___ Record set

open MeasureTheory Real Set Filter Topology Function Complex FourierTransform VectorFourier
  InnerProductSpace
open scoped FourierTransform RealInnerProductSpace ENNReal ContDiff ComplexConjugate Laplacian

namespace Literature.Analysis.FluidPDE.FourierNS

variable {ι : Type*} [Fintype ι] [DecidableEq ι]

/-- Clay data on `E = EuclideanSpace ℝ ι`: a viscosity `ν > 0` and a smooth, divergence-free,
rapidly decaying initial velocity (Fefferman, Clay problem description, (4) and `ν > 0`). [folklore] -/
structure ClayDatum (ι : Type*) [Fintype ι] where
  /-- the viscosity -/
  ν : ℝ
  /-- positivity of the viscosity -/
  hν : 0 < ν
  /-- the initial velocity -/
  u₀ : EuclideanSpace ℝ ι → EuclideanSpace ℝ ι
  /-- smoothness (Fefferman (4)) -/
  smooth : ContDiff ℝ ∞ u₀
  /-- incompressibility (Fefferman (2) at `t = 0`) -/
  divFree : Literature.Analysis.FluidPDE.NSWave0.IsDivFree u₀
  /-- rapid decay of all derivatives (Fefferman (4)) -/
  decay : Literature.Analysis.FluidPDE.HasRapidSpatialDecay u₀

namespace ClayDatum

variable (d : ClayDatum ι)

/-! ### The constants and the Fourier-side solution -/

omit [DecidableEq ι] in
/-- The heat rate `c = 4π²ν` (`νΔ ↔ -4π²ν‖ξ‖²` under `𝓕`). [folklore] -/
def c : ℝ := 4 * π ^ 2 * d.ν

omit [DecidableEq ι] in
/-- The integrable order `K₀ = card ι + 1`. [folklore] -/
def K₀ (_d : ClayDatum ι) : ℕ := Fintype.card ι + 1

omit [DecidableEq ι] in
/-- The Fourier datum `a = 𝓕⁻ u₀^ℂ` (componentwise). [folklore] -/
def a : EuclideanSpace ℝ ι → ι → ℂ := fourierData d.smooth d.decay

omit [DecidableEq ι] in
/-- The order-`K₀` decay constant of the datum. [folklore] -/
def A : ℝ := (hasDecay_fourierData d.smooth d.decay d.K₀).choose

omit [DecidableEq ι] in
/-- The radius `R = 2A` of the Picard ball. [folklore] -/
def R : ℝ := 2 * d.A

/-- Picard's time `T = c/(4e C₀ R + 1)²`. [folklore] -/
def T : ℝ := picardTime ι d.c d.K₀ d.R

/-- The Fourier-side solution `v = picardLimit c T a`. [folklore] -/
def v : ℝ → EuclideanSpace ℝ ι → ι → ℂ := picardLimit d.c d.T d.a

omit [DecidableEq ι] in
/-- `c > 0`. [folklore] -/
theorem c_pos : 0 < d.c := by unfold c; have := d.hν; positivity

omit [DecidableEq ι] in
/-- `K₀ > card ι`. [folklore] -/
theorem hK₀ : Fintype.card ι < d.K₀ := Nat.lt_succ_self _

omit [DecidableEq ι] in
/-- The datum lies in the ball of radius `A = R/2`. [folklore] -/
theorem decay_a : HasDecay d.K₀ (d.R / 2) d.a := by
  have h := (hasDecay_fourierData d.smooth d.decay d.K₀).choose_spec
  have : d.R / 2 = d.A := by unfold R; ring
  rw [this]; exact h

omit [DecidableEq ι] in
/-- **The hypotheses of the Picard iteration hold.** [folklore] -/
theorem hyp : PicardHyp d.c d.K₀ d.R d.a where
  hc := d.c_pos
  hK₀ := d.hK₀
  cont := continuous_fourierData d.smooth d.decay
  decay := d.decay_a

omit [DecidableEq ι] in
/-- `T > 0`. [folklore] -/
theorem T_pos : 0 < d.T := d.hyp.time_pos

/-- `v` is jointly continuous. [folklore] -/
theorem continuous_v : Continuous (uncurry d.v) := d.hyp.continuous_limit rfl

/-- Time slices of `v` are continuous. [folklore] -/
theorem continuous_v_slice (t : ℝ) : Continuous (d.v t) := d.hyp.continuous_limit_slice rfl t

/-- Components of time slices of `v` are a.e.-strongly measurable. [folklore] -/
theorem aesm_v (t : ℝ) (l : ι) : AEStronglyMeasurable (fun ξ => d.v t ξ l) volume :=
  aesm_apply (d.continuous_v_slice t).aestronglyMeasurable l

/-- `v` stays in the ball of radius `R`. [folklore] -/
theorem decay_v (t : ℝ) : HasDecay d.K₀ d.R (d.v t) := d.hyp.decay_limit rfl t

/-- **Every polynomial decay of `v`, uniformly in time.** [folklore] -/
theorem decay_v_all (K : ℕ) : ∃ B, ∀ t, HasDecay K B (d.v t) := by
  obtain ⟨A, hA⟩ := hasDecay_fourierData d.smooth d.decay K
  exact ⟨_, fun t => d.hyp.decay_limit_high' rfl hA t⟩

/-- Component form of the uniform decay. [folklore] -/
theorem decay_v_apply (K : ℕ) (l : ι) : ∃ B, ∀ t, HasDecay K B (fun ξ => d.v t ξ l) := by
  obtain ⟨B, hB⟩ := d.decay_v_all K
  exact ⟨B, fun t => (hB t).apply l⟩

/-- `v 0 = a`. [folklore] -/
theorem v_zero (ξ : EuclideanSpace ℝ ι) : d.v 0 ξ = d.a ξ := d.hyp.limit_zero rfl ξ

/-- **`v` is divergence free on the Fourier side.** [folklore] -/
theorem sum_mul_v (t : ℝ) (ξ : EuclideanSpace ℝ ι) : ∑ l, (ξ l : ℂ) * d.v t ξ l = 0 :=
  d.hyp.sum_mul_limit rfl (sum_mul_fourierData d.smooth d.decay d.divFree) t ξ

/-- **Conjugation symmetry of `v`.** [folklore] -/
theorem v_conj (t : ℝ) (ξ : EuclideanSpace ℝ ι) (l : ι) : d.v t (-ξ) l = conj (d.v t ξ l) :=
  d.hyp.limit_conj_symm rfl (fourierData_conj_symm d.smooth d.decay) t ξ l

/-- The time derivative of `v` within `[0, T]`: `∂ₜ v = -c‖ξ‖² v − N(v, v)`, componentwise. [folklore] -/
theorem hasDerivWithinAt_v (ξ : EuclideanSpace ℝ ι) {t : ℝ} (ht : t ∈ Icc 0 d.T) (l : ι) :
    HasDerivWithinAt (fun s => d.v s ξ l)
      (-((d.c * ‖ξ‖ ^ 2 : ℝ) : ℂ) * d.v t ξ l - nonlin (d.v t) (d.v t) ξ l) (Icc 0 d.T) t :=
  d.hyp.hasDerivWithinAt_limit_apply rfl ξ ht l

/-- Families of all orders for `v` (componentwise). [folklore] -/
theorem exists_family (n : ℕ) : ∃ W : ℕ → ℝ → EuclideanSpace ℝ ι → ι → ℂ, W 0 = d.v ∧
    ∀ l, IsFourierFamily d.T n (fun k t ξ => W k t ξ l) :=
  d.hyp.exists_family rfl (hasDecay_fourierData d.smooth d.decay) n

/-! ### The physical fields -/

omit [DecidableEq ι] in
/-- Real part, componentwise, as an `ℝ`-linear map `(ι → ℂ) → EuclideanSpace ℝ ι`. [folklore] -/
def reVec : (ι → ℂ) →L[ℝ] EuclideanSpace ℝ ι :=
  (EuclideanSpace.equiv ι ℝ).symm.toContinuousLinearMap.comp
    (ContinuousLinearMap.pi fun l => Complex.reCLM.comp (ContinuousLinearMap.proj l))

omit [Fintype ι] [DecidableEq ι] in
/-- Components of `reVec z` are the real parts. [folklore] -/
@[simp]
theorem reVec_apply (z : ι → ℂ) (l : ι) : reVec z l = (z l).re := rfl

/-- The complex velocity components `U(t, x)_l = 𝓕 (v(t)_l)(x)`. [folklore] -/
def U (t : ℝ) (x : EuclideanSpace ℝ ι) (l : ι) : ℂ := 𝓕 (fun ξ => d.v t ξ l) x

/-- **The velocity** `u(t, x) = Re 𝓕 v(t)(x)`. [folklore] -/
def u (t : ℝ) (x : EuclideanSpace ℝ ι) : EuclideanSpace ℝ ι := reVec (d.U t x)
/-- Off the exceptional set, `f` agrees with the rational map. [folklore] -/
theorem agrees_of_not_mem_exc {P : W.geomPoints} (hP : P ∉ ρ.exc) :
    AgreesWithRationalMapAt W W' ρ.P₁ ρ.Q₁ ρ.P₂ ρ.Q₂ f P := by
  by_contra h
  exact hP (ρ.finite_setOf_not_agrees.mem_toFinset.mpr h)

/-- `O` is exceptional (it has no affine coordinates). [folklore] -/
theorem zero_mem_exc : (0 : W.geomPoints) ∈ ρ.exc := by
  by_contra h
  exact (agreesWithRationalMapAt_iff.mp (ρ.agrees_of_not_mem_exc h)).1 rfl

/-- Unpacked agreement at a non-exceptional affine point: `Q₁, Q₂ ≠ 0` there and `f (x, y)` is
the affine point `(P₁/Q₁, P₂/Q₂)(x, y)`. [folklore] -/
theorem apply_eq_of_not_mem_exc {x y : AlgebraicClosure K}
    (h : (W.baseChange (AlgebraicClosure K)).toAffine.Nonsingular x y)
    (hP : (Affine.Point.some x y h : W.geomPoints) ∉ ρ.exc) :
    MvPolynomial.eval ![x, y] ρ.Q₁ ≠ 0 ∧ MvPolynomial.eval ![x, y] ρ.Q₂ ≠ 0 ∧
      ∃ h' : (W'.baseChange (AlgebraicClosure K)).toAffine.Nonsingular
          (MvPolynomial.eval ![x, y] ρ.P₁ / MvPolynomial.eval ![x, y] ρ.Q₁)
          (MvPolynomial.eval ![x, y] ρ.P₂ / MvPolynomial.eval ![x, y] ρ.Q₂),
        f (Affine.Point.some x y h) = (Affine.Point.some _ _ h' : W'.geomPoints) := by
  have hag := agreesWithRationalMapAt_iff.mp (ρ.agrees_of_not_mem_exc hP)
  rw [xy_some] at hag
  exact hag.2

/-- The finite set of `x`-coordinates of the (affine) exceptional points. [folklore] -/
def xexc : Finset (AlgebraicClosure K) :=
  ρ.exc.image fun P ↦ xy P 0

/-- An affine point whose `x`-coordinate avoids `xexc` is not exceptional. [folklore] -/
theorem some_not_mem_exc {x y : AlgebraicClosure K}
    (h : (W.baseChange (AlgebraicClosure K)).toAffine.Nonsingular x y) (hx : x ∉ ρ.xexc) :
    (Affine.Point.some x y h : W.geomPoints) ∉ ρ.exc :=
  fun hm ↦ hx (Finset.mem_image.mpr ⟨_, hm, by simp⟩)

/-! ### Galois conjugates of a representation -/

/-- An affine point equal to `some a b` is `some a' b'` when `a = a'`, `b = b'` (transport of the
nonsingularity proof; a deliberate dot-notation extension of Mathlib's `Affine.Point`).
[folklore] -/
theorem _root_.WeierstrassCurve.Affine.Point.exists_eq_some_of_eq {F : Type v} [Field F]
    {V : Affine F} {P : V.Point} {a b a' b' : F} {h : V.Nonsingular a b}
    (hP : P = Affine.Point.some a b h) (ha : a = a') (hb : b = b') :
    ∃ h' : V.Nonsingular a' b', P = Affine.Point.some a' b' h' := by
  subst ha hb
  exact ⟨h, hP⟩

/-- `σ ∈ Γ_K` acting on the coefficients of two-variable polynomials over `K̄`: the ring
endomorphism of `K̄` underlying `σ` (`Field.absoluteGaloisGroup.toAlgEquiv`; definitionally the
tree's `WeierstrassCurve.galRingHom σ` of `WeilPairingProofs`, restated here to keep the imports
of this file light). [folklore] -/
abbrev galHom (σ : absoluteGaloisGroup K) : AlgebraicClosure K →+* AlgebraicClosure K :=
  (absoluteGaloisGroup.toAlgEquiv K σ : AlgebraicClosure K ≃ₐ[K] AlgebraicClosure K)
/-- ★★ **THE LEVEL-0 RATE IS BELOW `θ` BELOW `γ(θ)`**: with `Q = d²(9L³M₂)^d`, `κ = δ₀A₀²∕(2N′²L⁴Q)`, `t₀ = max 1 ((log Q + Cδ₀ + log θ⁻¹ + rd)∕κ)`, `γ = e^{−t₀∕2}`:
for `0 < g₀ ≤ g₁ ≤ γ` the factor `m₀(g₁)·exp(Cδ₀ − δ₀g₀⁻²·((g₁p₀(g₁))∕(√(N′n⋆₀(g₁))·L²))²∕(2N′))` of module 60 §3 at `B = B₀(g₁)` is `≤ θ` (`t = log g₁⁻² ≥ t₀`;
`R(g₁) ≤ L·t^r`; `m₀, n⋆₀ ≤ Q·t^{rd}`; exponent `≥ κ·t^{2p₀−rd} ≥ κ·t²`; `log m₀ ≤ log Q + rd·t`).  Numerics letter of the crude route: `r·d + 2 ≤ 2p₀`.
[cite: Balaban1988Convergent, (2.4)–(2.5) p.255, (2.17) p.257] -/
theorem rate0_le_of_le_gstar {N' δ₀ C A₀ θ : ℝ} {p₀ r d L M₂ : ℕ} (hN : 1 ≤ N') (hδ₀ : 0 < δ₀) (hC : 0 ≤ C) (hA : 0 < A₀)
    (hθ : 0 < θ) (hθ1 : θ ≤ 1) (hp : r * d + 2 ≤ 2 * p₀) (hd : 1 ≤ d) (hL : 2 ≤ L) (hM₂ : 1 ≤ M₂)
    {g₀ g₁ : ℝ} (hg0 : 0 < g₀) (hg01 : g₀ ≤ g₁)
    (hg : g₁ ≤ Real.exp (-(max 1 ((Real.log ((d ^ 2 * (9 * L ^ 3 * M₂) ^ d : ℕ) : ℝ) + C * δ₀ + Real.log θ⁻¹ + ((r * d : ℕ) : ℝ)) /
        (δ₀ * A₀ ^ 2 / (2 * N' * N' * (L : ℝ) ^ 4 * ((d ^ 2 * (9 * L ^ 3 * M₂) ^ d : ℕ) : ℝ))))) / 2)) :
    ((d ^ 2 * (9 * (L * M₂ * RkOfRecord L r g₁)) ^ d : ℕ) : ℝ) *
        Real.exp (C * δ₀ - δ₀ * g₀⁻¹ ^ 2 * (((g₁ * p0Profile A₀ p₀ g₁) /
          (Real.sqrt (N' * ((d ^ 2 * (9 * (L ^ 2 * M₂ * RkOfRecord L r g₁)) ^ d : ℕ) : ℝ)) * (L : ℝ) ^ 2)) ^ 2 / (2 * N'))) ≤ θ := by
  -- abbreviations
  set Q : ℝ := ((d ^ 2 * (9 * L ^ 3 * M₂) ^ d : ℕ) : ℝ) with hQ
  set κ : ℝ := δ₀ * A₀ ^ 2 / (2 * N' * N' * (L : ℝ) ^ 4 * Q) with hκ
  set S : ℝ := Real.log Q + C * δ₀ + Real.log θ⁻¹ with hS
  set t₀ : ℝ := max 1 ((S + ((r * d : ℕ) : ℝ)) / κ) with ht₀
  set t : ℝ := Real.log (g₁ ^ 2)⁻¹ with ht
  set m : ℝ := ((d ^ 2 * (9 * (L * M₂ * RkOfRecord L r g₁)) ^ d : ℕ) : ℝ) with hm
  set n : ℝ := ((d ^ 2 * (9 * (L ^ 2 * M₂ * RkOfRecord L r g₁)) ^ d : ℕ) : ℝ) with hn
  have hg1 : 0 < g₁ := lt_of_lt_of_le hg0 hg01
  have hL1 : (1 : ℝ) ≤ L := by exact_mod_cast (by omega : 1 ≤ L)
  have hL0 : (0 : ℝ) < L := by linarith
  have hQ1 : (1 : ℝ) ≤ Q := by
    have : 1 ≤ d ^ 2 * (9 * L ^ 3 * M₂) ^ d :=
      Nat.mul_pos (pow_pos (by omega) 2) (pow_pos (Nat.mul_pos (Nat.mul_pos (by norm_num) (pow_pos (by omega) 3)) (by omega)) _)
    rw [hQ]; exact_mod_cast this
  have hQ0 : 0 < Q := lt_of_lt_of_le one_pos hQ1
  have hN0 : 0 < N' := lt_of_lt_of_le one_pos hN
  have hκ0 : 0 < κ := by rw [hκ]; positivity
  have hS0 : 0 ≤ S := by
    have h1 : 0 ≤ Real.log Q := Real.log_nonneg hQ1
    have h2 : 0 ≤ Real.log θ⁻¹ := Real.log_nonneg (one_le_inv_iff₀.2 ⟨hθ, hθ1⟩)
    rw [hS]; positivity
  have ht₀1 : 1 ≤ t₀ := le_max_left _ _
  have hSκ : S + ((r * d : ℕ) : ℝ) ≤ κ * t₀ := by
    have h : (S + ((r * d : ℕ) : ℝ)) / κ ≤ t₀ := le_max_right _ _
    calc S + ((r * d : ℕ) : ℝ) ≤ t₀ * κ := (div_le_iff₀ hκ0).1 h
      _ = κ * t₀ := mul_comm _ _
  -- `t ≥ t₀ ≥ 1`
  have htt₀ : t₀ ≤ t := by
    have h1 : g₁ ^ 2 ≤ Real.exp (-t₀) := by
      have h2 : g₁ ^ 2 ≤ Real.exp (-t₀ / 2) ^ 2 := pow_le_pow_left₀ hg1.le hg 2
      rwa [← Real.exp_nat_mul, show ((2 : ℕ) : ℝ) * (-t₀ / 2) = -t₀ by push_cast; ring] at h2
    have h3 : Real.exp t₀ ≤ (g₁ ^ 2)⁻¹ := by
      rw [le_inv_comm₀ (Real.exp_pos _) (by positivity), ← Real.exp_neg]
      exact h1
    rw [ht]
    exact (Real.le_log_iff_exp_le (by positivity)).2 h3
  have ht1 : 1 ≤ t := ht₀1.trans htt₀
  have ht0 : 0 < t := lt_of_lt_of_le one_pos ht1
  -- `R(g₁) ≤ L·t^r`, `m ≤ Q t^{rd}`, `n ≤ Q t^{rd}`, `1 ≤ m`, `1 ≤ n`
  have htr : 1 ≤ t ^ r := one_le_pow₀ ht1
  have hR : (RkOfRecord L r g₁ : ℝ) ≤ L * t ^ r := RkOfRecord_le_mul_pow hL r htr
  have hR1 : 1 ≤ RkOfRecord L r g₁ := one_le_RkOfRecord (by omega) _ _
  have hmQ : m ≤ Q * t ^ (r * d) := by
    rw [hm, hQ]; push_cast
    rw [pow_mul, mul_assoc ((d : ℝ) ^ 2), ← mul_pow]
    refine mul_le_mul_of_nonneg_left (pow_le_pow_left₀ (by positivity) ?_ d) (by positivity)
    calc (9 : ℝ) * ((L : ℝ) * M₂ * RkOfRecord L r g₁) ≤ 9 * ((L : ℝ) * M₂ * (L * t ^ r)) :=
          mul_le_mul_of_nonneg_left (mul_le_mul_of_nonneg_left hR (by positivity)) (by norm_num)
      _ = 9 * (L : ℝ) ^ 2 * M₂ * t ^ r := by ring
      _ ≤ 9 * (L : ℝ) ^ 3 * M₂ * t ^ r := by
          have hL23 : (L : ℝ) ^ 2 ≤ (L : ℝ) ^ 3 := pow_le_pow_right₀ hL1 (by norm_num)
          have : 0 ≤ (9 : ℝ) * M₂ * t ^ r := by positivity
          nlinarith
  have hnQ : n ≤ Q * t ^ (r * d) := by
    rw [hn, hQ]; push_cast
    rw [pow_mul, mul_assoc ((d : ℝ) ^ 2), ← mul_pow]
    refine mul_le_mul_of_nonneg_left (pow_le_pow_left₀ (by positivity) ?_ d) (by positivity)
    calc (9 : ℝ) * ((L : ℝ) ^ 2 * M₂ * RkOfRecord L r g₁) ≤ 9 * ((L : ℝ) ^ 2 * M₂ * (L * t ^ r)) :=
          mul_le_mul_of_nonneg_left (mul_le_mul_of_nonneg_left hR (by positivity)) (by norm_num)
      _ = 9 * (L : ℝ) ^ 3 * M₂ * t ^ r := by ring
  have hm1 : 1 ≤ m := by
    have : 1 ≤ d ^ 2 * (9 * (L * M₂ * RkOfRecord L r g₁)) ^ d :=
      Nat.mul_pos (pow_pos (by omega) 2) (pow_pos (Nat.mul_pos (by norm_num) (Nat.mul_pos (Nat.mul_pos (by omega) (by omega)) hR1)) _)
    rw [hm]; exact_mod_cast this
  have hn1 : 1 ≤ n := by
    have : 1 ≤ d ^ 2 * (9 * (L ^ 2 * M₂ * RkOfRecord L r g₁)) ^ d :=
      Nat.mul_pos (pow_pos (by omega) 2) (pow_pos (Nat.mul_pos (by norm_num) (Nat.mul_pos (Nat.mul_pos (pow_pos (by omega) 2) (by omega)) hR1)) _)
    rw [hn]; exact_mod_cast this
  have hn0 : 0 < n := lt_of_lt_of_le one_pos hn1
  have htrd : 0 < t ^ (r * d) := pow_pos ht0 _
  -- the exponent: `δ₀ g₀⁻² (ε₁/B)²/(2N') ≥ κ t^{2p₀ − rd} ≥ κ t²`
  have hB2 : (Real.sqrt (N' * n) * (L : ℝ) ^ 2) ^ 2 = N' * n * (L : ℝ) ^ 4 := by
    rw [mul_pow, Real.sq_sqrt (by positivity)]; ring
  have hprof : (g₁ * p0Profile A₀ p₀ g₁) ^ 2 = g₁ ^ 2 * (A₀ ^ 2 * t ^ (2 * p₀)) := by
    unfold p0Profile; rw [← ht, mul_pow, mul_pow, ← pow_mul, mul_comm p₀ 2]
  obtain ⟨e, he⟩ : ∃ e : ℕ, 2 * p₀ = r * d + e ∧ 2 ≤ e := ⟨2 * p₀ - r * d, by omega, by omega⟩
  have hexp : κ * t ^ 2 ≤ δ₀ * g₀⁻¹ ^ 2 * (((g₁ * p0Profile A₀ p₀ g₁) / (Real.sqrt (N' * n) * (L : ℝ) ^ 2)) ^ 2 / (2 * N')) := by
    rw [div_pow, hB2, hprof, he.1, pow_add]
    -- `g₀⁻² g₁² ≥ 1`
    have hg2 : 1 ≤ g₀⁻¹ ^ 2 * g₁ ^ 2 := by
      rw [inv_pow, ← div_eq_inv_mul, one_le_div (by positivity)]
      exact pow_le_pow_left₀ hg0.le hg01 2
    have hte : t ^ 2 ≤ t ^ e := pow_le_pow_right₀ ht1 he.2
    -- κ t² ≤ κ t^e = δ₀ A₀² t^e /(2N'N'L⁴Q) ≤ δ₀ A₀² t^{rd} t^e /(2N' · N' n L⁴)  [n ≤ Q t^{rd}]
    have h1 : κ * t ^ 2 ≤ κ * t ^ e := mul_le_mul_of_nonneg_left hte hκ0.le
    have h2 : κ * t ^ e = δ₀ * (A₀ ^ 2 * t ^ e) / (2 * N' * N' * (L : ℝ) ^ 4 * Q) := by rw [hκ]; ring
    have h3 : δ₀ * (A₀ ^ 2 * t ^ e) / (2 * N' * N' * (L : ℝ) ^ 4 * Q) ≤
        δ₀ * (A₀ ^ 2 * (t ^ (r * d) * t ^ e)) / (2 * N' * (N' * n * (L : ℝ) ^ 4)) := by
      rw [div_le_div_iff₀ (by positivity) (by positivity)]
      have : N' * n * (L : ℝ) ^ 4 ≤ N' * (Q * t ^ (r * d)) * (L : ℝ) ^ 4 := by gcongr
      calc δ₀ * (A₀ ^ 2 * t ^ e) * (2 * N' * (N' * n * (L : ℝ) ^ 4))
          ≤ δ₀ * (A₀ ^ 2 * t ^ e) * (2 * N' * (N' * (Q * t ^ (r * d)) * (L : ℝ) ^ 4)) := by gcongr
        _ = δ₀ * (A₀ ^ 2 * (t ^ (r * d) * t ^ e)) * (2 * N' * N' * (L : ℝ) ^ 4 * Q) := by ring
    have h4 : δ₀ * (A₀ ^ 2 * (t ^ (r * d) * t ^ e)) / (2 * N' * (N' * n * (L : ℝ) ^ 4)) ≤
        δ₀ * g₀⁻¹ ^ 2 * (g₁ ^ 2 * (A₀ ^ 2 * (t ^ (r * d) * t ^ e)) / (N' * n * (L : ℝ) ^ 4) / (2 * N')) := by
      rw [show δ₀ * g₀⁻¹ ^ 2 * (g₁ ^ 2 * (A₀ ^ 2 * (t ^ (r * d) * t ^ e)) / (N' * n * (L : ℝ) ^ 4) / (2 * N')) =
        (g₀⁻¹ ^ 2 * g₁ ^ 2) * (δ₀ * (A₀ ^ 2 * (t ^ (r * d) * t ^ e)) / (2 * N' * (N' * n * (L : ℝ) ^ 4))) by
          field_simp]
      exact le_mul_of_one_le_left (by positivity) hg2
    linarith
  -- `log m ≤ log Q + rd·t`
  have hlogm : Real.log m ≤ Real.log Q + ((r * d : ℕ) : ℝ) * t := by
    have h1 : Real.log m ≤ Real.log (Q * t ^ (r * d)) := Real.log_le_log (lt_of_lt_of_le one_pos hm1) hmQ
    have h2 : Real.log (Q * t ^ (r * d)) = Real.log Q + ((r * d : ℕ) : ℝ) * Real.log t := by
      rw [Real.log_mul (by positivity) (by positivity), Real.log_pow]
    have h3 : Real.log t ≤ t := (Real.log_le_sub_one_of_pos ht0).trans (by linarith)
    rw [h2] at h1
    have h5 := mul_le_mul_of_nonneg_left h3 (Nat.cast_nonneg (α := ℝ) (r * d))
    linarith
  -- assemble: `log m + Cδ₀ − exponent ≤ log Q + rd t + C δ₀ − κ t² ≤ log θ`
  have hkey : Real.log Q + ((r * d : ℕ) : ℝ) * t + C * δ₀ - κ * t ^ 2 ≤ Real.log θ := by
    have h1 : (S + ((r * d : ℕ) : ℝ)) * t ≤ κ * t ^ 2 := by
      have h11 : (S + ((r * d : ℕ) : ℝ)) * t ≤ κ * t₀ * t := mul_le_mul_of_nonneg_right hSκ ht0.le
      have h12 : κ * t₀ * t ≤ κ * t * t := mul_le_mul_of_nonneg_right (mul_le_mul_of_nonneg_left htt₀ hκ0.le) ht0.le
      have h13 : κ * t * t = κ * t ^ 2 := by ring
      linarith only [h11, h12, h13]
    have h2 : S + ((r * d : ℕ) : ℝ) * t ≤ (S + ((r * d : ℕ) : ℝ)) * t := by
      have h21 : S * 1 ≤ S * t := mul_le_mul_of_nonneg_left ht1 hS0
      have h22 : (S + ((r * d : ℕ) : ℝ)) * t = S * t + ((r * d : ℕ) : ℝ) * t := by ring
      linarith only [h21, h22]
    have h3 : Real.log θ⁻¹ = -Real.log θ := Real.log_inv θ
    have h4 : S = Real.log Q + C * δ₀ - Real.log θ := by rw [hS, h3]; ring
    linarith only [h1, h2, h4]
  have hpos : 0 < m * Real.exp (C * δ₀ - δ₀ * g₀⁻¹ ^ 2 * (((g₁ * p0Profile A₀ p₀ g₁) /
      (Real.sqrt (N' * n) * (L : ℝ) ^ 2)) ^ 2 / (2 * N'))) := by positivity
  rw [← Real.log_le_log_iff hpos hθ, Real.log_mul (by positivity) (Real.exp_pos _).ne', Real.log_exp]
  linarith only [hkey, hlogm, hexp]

______

■ What this task involves
Extract from the records above the lines from the one containing "(δ₀ * A₀ ^ 2" to the one containing "have h1 : 0", both lines included, exactly as they appear and with nothing else.

■ Result of this task
        (δ₀ * A₀ ^ 2 / (2 * N' * N' * (L : ℝ) ^ 4 * ((d ^ 2 * (9 * L ^ 3 * M₂) ^ d : ℕ) : ℝ))))) / 2)) :
    ((d ^ 2 * (9 * (L * M₂ * RkOfRecord L r g₁)) ^ d : ℕ) : ℝ) *
        Real.exp (C * δ₀ - δ₀ * g₀⁻¹ ^ 2 * (((g₁ * p0Profile A₀ p₀ g₁) /
          (Real.sqrt (N' * ((d ^ 2 * (9 * (L ^ 2 * M₂ * RkOfRecord L r g₁)) ^ d : ℕ) : ℝ)) * (L : ℝ) ^ 2)) ^ 2 / (2 * N'))) ≤ θ := by
  -- abbreviations
  set Q : ℝ := ((d ^ 2 * (9 * L ^ 3 * M₂) ^ d : ℕ) : ℝ) with hQ
  set κ : ℝ := δ₀ * A₀ ^ 2 / (2 * N' * N' * (L : ℝ) ^ 4 * Q) with hκ
  set S : ℝ := Real.log Q + C * δ₀ + Real.log θ⁻¹ with hS
  set t₀ : ℝ := max 1 ((S + ((r * d : ℕ) : ℝ)) / κ) with ht₀
  set t : ℝ := Real.log (g₁ ^ 2)⁻¹ with ht
  set m : ℝ := ((d ^ 2 * (9 * (L * M₂ * RkOfRecord L r g₁)) ^ d : ℕ) : ℝ) with hm
  set n : ℝ := ((d ^ 2 * (9 * (L ^ 2 * M₂ * RkOfRecord L r g₁)) ^ d : ℕ) : ℝ) with hn
  have hg1 : 0 < g₁ := lt_of_lt_of_le hg0 hg01
  have hL1 : (1 : ℝ) ≤ L := by exact_mod_cast (by omega : 1 ≤ L)
  have hL0 : (0 : ℝ) < L := by linarith
  have hQ1 : (1 : ℝ) ≤ Q := by
    have : 1 ≤ d ^ 2 * (9 * L ^ 3 * M₂) ^ d :=
      Nat.mul_pos (pow_pos (by omega) 2) (pow_pos (Nat.mul_pos (Nat.mul_pos (by norm_num) (pow_pos (by omega) 3)) (by omega)) _)
    rw [hQ]; exact_mod_cast this
  have hQ0 : 0 < Q := lt_of_lt_of_le one_pos hQ1
  have hN0 : 0 < N' := lt_of_lt_of_le one_pos hN
  have hκ0 : 0 < κ := by rw [hκ]; positivity
  have hS0 : 0 ≤ S := by
    have h1 : 0 ≤ Real.log Q := Real.log_nonneg hQ1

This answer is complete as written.